With respect to CRS, the proposal aims to extend the scope of CRS to cover digital money products, including both crypto-based and other money products, and central bank digital currencies (which are digital tokens issued by a central bank, the value of which is pegged to the value of that country’s fiat currency). These categories also include indirect investments in cryptoassets through derivatives and other investment entities. The proposed amendments to CRS aim to streamline due diligence procedures to allow the information collected through CRS to be used by a wider audience, in an effort to limit burdens on reporting entities and tax administrations.[1]
What are cryptoassets?
The public consultation document centers around “cryptoassets,” which are broadly defined as a digital representation of value that relies on a cryptographically secured distributed ledger or a “similar technology” to validate and secure transactions.[2] This definition is intended to encompass assets "held and transferred in a decentralized manner without the intervention of traditional financial intermediaries, including stablecoins, derivatives issued in the form of a cryptoasset and certain non-fungible tokens (NFTs)."[3]
This sweeping definition, combined with the reference to “similar technology” in the general definition of cryptoassets, indicates the OECD’s intent to subject to reporting any future assets based on new technology that are not currently contemplated. Despite the broad terms used in defining what assets would be subject to reporting, central bank digital currencies and closed loop assets, which are assets that are redeemable for goods or services within a limited setting, are subject to CRS reporting rather than CARF.[4]
Who would be subject to CARF reporting and what will be reported?
CARF’s reporting obligation would apply to Reporting Crypto-Asset Service Providers. The term “Reporting Crypto-Asset Service Provider” is generally defined as any individual or entity that, as a business, effectuates cryptoasset exchange transactions for or on behalf of customers.[5] The CARF framework specifies that this definition would apply to exchanges, brokers, dealers, and ATMs – but this list is likely not exhaustive. Further, individuals and entities who “make available” a trading platform are also subject to reporting. Individuals or entities will be considered to “make available" a trading platform if it exercises control or influence over the platform or has sufficient knowledge that would allow it to provide the information requested by CARF.[6]

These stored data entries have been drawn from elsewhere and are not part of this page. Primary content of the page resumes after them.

import Literature.AnabelianGeometry.EtaleTheta.SettingModelTateGroupLevel
import Literature.AnabelianGeometry.EtaleTheta.SettingModelTateCusp
import HarnessLib

/-!
# Root models of [EtTh] §1, R78 STAGE 2 with a CUSP (abc-iut-w5-d249's `curveχq′ p i j`): the [SemiAnbd] §6 group-level
# package and the η′-consequences at the cusped Tate-shear carrier — UNCONDITIONAL (proof-only)

Mochizuki, *Semi-graphs of anabelioids*, Publ. RIMS **42** (2006) [SemiAnbd], Ex. 3.10 pp. 43–45, §6 p. 69 («`1 → π₁^temp(X_K̄)
→ π₁^temp(X_K) → G_K → 1`»), p. 71 («`D_x` … compact»), p. 73 («the ∧ denotes profinite completion») [cite: MochizukiSemiAnbd2006,
§6 p.71]; [EtTh] §1 p. 13 («any decomposition group of a cusp») [cite: MochizukiEtTh2009, §1 p.13].  abc-iut cell, seat
abc-iut-w5-d111 (gen 4); R78 cluster STAGE 2 (S2).  PROOF-ONLY (0 definitions): the twin of this seat's
`SettingModelChiCuspGroupLevel` (p433631) at abc-iut-w5-d249's stage-2 cusp datum `SettingModelTateCusp` (`curveχq′ p i j` =
`curveχq p i j` with one cusp whose decomposition group is `b^Ẑ ⋊ G_{ℚ_p}`; same `K`, `Π^tp`, `aug`, `Π`, `toHat`):

* **`nonempty_groupLevelData_curveχq'_holds`** — abc-iut-L3's parameter bundle inhabited at `curveχq′` (fields transferred from
  `curveχq` along `curveχq'_PiTemp` = `rfl`); `exists_toTemperedArithmeticGroup_curveχq'_holds`;
* **`isCompact_decomp_curveχq'`** / `decompCompact_curveχq'` / **`isCompact_cuspDecompχq`** — the stage-2 cusp decomposition group
  `b^Ẑ ⋊ G_{ℚ_p}` is COMPACT (this seat's `TemperedCurve.isCompact_decomp_of_isTempered`, p417615);
* `isOpenMap_aug_curveχq''`, **`ker_augHat_eq_deltaHat_curveχq'`** ((P1) of `OncePuncturedData`),
  **`isProfiniteCompletion_deltaToHat_curveχq'`**.
With abc-iut-w5-d249's (P2)–(P4) (`exists_isCusp_curveχq'`, `gfpSnd_left_eq_one_of_mem_decomp_curveχq'`,
`map_aug_decomp_curveχq'`) only the guard (P5) separates a `ThetaSetting` over `curveχq′` from a fully inhabited
`OncePuncturedData` (sequel once abc-iut-L2-t5's F5q `modelχq` lands).
HONEST LABEL: semi-synthetic model (not the tempered `π₁` of a curve; synthetic cusp with Tate-twisted `b`-axis inertia) —
consistency evidence only; classical topological group theory; nothing of [EtTh]/[SemiAnbd] asserted; no side taken on
[IUTchIII] Cor. 3.12.
-/

noncomputable section

namespace Literature.AnabelianGeometry.EtaleTheta.SettingModel

open Literature.AnabelianGeometry.SemiGraphs Literature.AlgebraicGeometry.Frobenioids _root_.Topology

variable (p : ℕ) [Fact p.Prime] (i j : ℤ)

/-! ### The bundle at the cusped stage-2 carrier -/

/-- **`GroupLevelData (curveχq′ p i j)` is inhabited, unconditionally** (same `K`, `Π^tp`, `aug` as `curveχq`, `rfl`).
[cite: MochizukiSemiAnbd2006, Ex 3.10 p.45] -/
theorem nonempty_groupLevelData_curveχq'_holds : Nonempty (TemperedCurve.GroupLevelData (curveχq' p i j)) := by
  have hker : ((curveχq' p i j).augK (curveχq' p i j).galoisIdentification).toMonoidHom.ker =
      (curveχq' p i j).DeltaTemp := (curveχq' p i j).ker_augK _
  have hΔ : (curveχq' p i j).DeltaTemp = (curveχq p i j).DeltaTemp := rfl
  refine ⟨{ galEquiv := (curveχq' p i j).galoisIdentification
            isTempered := isTempered_piTemp_curveχq p i j
            isTempered_ker := by rw [hker, hΔ]; exact isTempered_deltaTemp_curveχq p i j
            isSlimGroup := isSlimGroup_PiTpχq p i j
            isSlimGroup_ker := by rw [hker, hΔ]; exact isSlimGroup_deltaTempχq p i j
            secondCountableTopology := secondCountableTopology_PiTpχq p i j }⟩

/-- The bridge of ruling η fires at the cusped stage-2 carrier. [cite: MochizukiSemiAnbd2006, Ex 3.10 p.43] -/
theorem exists_toTemperedArithmeticGroup_curveχq'_holds :
    ∃ d : TemperedCurve.GroupLevelData (curveχq' p i j),
      ((curveχq' p i j).toTemperedArithmeticGroup d).Pi = PiTpχq p i j :=
  ⟨(nonempty_groupLevelData_curveχq'_holds p i j).some, rfl⟩

/-! ### η′-consequences: compact cusp decomposition group, open augmentation, exactness, completion -/

/-- **The decomposition group of the cusp of `curveχq′` is COMPACT** ([SemiAnbd] §6 p. 71): this seat's
`TemperedCurve.isCompact_decomp_of_isTempered` at the tempered, Galois-countable stage-2 `Π^tp_X`.
[cite: MochizukiSemiAnbd2006, §6 p.71] -/
theorem isCompact_decomp_curveχq' (x : (curveχq' p i j).Pt) :
    IsCompact ((curveχq' p i j).decomp x : Set (curveχq' p i j).PiTemp) := by
  haveI : SecondCountableTopology (curveχq' p i j).PiTemp := secondCountableTopology_PiTpχq p i j
  exact (curveχq' p i j).isCompact_decomp_of_isTempered (isTempered_piTemp_curveχq p i j) x

/-- `Thm68Sub.DecompCompact (curveχq′ p i j)` (T68-B1) holds. [cite: MochizukiSemiAnbd2006, §6 p.71] -/
theorem decompCompact_curveχq' : Thm68Sub.DecompCompact (curveχq' p i j) :=
  (curveχq' p i j).decompCompact_of_groupLevelData (nonempty_groupLevelData_curveχq'_holds p i j).some

/-- **The stage-2 cusp decomposition group `b^Ẑ ⋊ G_{ℚ_p} ≤ Γ ⋊_{actχq} G_{ℚ_p}` is compact** (abc-iut-w5-d249's
`cuspDecompχq p i j`, `= (curveχq′ p i j).decomp ()` by `rfl`). [cite: MochizukiSemiAnbd2006, §6 p.71] -/
theorem isCompact_cuspDecompχq : IsCompact (cuspDecompχq p i j : Set (PiTpχq p i j)) :=
  isCompact_decomp_curveχq' p i j ()

/-- The augmentation of `curveχq′` is an open map (open-mapping route through the bundle).
[cite: MochizukiSemiAnbd2006, §6 p.69] -/
theorem isOpenMap_aug_curveχq'' : IsOpenMap (curveχq' p i j).aug :=
  (curveχq' p i j).isOpenMap_aug_of_groupLevelData (nonempty_groupLevelData_curveχq'_holds p i j).some

/-- **Exactness of `1 → Δ_X → Π_X → G_K` at `curveχq′`**: `Ker(augHat) = Δ_X` — field (P1) of `OncePuncturedData`
(abc-iut-w5-d139's `TemperedCurve.ker_augHat_eq_deltaHat` at the bundle). [cite: MochizukiSemiAnbd2006, §6 p.69] -/
theorem ker_augHat_eq_deltaHat_curveχq' :
    (curveχq' p i j).augHat.toMonoidHom.ker = (curveχq' p i j).DeltaHat :=
  (curveχq' p i j).ker_augHat_eq_deltaHat (nonempty_groupLevelData_curveχq'_holds p i j).some

/-- **`Δ_X` is the profinite completion of `Δ^tp_X` at `curveχq′`** ([SemiAnbd] §6 p. 73).
[cite: MochizukiSemiAnbd2006, §6 p.73] -/
theorem isProfiniteCompletion_deltaToHat_curveχq' : IsProfiniteCompletion (curveχq' p i j).deltaToHat :=
  (curveχq' p i j).isProfiniteCompletion_deltaToHat (nonempty_groupLevelData_curveχq'_holds p i j).some

end Literature.AnabelianGeometry.EtaleTheta.SettingModel

end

There are multiple transactions subject to reporting under CARF, including crypto-to-crypto, crypto-to-fiat, and certain retail transactions. In addition, some cryptoasset payment processors who process payments for merchants accepting crypto payments would be required to treat the merchant’s customers as its own and report transactions within that scope. Further, the proposal would also allow tax authorities to op-in to receive reporting on the list of external wallet addresses to which cryptoassets were transferred by a cryptoasset service provider, which could increase visibility to these tax authorities of holdings and transfers of cryptoassets outside the scope of the intermediaries subject to reporting.[7]
Public comments
Given the nature of the public consultation document, numerous stakeholders have provided commentary to these proposals.[8] The comments tend to be critical of the broad definition of cryptoassets and “similar technology,” with a view that the proposed definition is incorrectly based on the technology itself rather than its use case. The commentators suggested that the definition be limited to fungible virtual assets and that “similar technology” be further defined to avoid inconsistent treatment.[9]

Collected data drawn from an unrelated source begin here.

/-- **RIGIDITY of the pinned Iwasawa cohomology.**  Over a nontrivial `I`-adically complete coefficient
ring `A` with `p ∈ I`, for `γ` a topological generator of the `ℤ_p`-extension `κ`: any two data
`J₁ J₂ : IwasawaH1DataCoeff T p κ γ` are isomorphic `A⟦X⟧`-modules by an isomorphism `e` with
`proj n (e x) = proj n x` for all `n` — both biject onto the norm-compatible integral families
(`proj_injective`, `proj_surjective`), the composite bijection is additive, and it is `A⟦X⟧`-linear
because the level-`n` component of `f • x` is determined by that of `x` (`proj_smul_eq_of_proj_eq`).  So
Kato's `𝐇¹(T) = lim←_n H¹(ℤ[ζ_{p^n}, 1/p], T)` with its `Λ`-structure (§12.2, §13.8) is pinned up to UNIQUE
isomorphism by the interface. [cite: Kato2004Asterisque, §12.2 (p. 220) and §13.8 (p. 228)] -/
theorem exists_linearEquiv_proj_eq (hp : (p : A) ∈ I) (hγ : κ.IsTopGenerator γ)
    (J₁ J₂ : IwasawaH1DataCoeff T p κ γ) :
    ∃ e : J₁.H ≃ₗ[PowerSeries A] J₂.H, ∀ n x, J₂.proj n (e x) = J₁.proj n x := by
  -- the comparison maps: the unique lifts of the families of projections
  let Φ : J₁.H → J₂.H := fun x ↦ J₂.lift (J₁.isNormCompatible_toFamily x)
  have hΦ : ∀ n x, J₂.proj n (Φ x) = J₁.proj n x := fun n x ↦ J₂.proj_lift _ n
  let Ψ : J₂.H → J₁.H := fun y ↦ J₁.lift (J₂.isNormCompatible_toFamily y)
  have hΨ : ∀ n y, J₁.proj n (Ψ y) = J₂.proj n y := fun n y ↦ J₁.proj_lift _ n
  refine ⟨{ toFun := Φ
            map_add' := fun x y ↦ J₂.eq_iff_forall_proj_eq.mpr fun n ↦ by
              rw [hΦ, map_add, map_add, hΦ, hΦ]
            map_smul' := fun f x ↦ J₂.eq_iff_forall_proj_eq.mpr fun n ↦ by
              rw [RingHom.id_apply, hΦ]
              exact proj_smul_eq_of_proj_eq hp hγ J₁ J₂ f (hΦ n x).symm
            invFun := Ψ
            left_inv := fun x ↦ J₁.eq_iff_forall_proj_eq.mpr fun n ↦ by rw [hΨ, hΦ]
            right_inv := fun y ↦ J₂.eq_iff_forall_proj_eq.mpr fun n ↦ by rw [hΦ, hΨ] }, hΦ⟩

/-- Finite generation over `A⟦X⟧` ((12.2.1)) holds for one pin iff for any other (rigidity).
[cite: Kato2004Asterisque, §12.2 (12.2.1) (p. 220)] -/
theorem module_finite_iff (hp : (p : A) ∈ I) (hγ : κ.IsTopGenerator γ)
    (J₁ J₂ : IwasawaH1DataCoeff T p κ γ) :
    Module.Finite (PowerSeries A) J₁.H ↔ Module.Finite (PowerSeries A) J₂.H := by
  obtain ⟨e, -⟩ := exists_linearEquiv_proj_eq hp hγ J₁ J₂
  exact ⟨fun _ ↦ Module.Finite.equiv e, fun _ ↦ Module.Finite.equiv e.symm⟩

/-- Torsion-freeness over `A⟦X⟧` (Thm. 12.4 (2)) holds for one pin iff for any other (rigidity; an
injective semilinear map pulls back `Module.IsTorsionFree`). [cite: Kato2004Asterisque, Thm. 12.4 (2) (p. 221)] -/
theorem isTorsionFree_iff (hp : (p : A) ∈ I) (hγ : κ.IsTopGenerator γ)
    (J₁ J₂ : IwasawaH1DataCoeff T p κ γ) :
    Module.IsTorsionFree (PowerSeries A) J₁.H ↔ Module.IsTorsionFree (PowerSeries A) J₂.H := by
  obtain ⟨e, -⟩ := exists_linearEquiv_proj_eq hp hγ J₁ J₂
  exact ⟨fun _ ↦ e.symm.injective.moduleIsTorsionFree _ (map_smul e.symm),
    fun _ ↦ e.injective.moduleIsTorsionFree _ (map_smul e)⟩

/-- The `A⟦X⟧`-rank (Thm. 12.4 (2): rank one) is the same for all pins (rigidity, `LinearEquiv.rank_eq`).
[cite: Kato2004Asterisque, Thm. 12.4 (2) (p. 221)] -/
theorem rank_eq (hp : (p : A) ∈ I) (hγ : κ.IsTopGenerator γ) (J₁ J₂ : IwasawaH1DataCoeff T p κ γ) :
    Module.rank (PowerSeries A) J₁.H = Module.rank (PowerSeries A) J₂.H := by
  obtain ⟨e, -⟩ := exists_linearEquiv_proj_eq hp hγ J₁ J₂
  exact e.rank_eq

end Rigidity

/-! ## §3 Thm. 12.4 (2) for `𝒪_λ`-lattices: ONE datum suffices -/

section PadicCoeff

open CongruenceSubgroup Literature.NumberTheory.EllipticCurves.ModularForms

variable {p : ℕ} [Fact p.Prime] {S : Set (PadicAlgCl p)} {n : ℕ}
  {ρ : FramedGaloisRep ℚ (padicCoeffIntegers S) n} {κ : ZpExtension ℚ p} {γ : absoluteGaloisGroup ℚ}

/-- **Thm. 12.4 (2) / (12.2.1) for `𝒪_λ`-lattices: ONE datum suffices.**  For `𝒪 = padicCoeffIntegers S`
with `ℚ_p(S)/ℚ_p` finite (a local ring, `𝔪`-adically complete with `p ∈ 𝔪`:
`isAdicComplete_maximalIdeal_padicCoeffIntegers`, `natCast_mem_maximalIdeal_padicCoeffIntegers`), every
`ρ : Γ_ℚ → GL_n(𝒪)`, `κ` and topological generator `γ`: if SOME pin of `𝐇¹_Γ(T_ρ)` is finitely generated,
torsion free and of rank one over `Λ_𝒪 = 𝒪⟦X⟧`, then EVERY pin is.
[cite: Kato2004Asterisque, Thm. 12.4 (2) (p. 221) and §12.2 (12.2.1) (p. 220)] -/
theorem thm12_4_clauses_of_exists [FiniteDimensional ℚ_[p] (padicCoeffField S)]
    (hγ : κ.IsTopGenerator γ)
    (h : ∃ J : IwasawaH1DataCoeff ρ.toGaloisRep p κ γ,
      Module.Finite (IwasawaAlgebraO S) J.H ∧ Module.IsTorsionFree (IwasawaAlgebraO S) J.H ∧
        Module.rank (IwasawaAlgebraO S) J.H = 1)
    (J' : IwasawaH1DataCoeff ρ.toGaloisRep p κ γ) :
    Module.Finite (IwasawaAlgebraO S) J'.H ∧ Module.IsTorsionFree (IwasawaAlgebraO S) J'.H ∧
      Module.rank (IwasawaAlgebraO S) J'.H = 1 := by
  haveI : IsLocalRing (padicCoeffIntegers S) := isLocalRing_padicCoeffIntegers _
  haveI := IwasawaH1CoeffExists.isAdicComplete_maximalIdeal_padicCoeffIntegers p S
  have hp := IwasawaH1CoeffExists.natCast_mem_maximalIdeal_padicCoeffIntegers p S
  obtain ⟨J, hfin, htf, hrk⟩ := h
  exact ⟨(module_finite_iff hp hγ J J').mp hfin, (isTorsionFree_iff hp hγ J J').mp htf,
    (rank_eq hp hγ J J') ▸ hrk⟩

/-- **The named fact `Kato2004.thm12_4_newform` (K0b) follows from its `∃`-form.**  `thm12_4_newform`
quantifies over EVERY datum `I : IwasawaH1DataCoeff ρ.toGaloisRep p κ γ`; by rigidity it suffices to
produce, under the same binders (verbatim), ONE datum which is finitely generated, torsion free and of rank
one over `Λ_𝒪` — e.g. the norm-compatible families of K0a's construction
(`IwasawaH1CoeffExists.nonempty_iwasawaH1DataCoeff`).  A reduction only: nothing of Thm. 12.4 is proved.
[cite: Kato2004Asterisque, Thm. 12.4 (2) (p. 221) and §12.2 (12.2.1) (p. 220)] -/
theorem thm12_4_newform_of_exists
    (h : ∀ (p : ℕ) [Fact p.Prime] (M : ℕ) [NeZero M] (g : CuspForm (Gamma0 M) 2)
      (ι : coeffField g →+* PadicAlgCl p)
      (ρ : FramedGaloisRep ℚ (padicCoeffIntegers (Set.range ι)) 2)
      (κ : ZpExtension ℚ p) (γ : absoluteGaloisGroup ℚ),
      IsNewform0 g →
      (∀ v : IsDedekindDomain.HeightOneSpectrum (𝓞 ℚ), ¬ Rat.HeightOneSpectrum.natGenerator v ∣ p * M →
        ρ.IsUnramifiedAt v ∧
          ∃ P : Polynomial (padicCoeffIntegers (Set.range ι)),
            P.map (padicCoeffIntegers (Set.range ι)).subtype =
                Polynomial.X ^ 2
                  - Polynomial.C (embCoeff g ι (Rat.HeightOneSpectrum.natGenerator v)) * Polynomial.X
                  + Polynomial.C ((Rat.HeightOneSpectrum.natGenerator v : ℕ) : PadicAlgCl p) ∧
              ρ.HasFrobCharpolyAt v P) →
      κ.IsCyclotomic → κ.IsTopGenerator γ →
        ∃ I : IwasawaH1DataCoeff ρ.toGaloisRep p κ γ,
          Module.Finite (IwasawaAlgebraO (Set.range ι)) I.H ∧
            Module.IsTorsionFree (IwasawaAlgebraO (Set.range ι)) I.H ∧
              Module.rank (IwasawaAlgebraO (Set.range ι)) I.H = 1) :
    thm12_4_newform := by
  intro p _ M _ g ι ρ κ γ hg hρ hκ hγ I
  haveI : FiniteDimensional ℚ (coeffField g) :=
    IsNewform0.finiteDimensional_coeffField_holds hg
  haveI : FiniteDimensional ℚ_[p] (padicCoeffField (Set.range ι)) :=
    GreenbergSelmer.finiteDimensional_padicCoeffField ι
  exact thm12_4_clauses_of_exists hγ (h p M g ι ρ κ γ hg hρ hκ hγ) I

end PadicCoeff

end IwasawaH1DataCoeff

end Literature.NumberTheory.EllipticCurves.Kato2004

end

In addition, other comments suggest that there be a phased approach to implementation, i.e., first, implementing a reporting regime for well-established exchanges and transactions and second, implementing reporting for newer transaction types, such as decentralized platforms, derivatives in the form of crypto contracts, and NFTs.[10]
Comments also aptly point out that, given this is a proposed framework rather than actual legislation, each participating country will need to enact its own legislation to implement the overall framework. In addition, various countries may need to update relevant technology and infrastructure to accommodate such reporting standards.[11] As with any new legislation, there is always a risk that some countries will not implement the proposed framework effectively or there may be variations in the way each country implements, which can cause taxpayer confusion and inefficiency at the tax authority level.
There will be a public consultation hearing on this proposal on May 23, 2022.[12]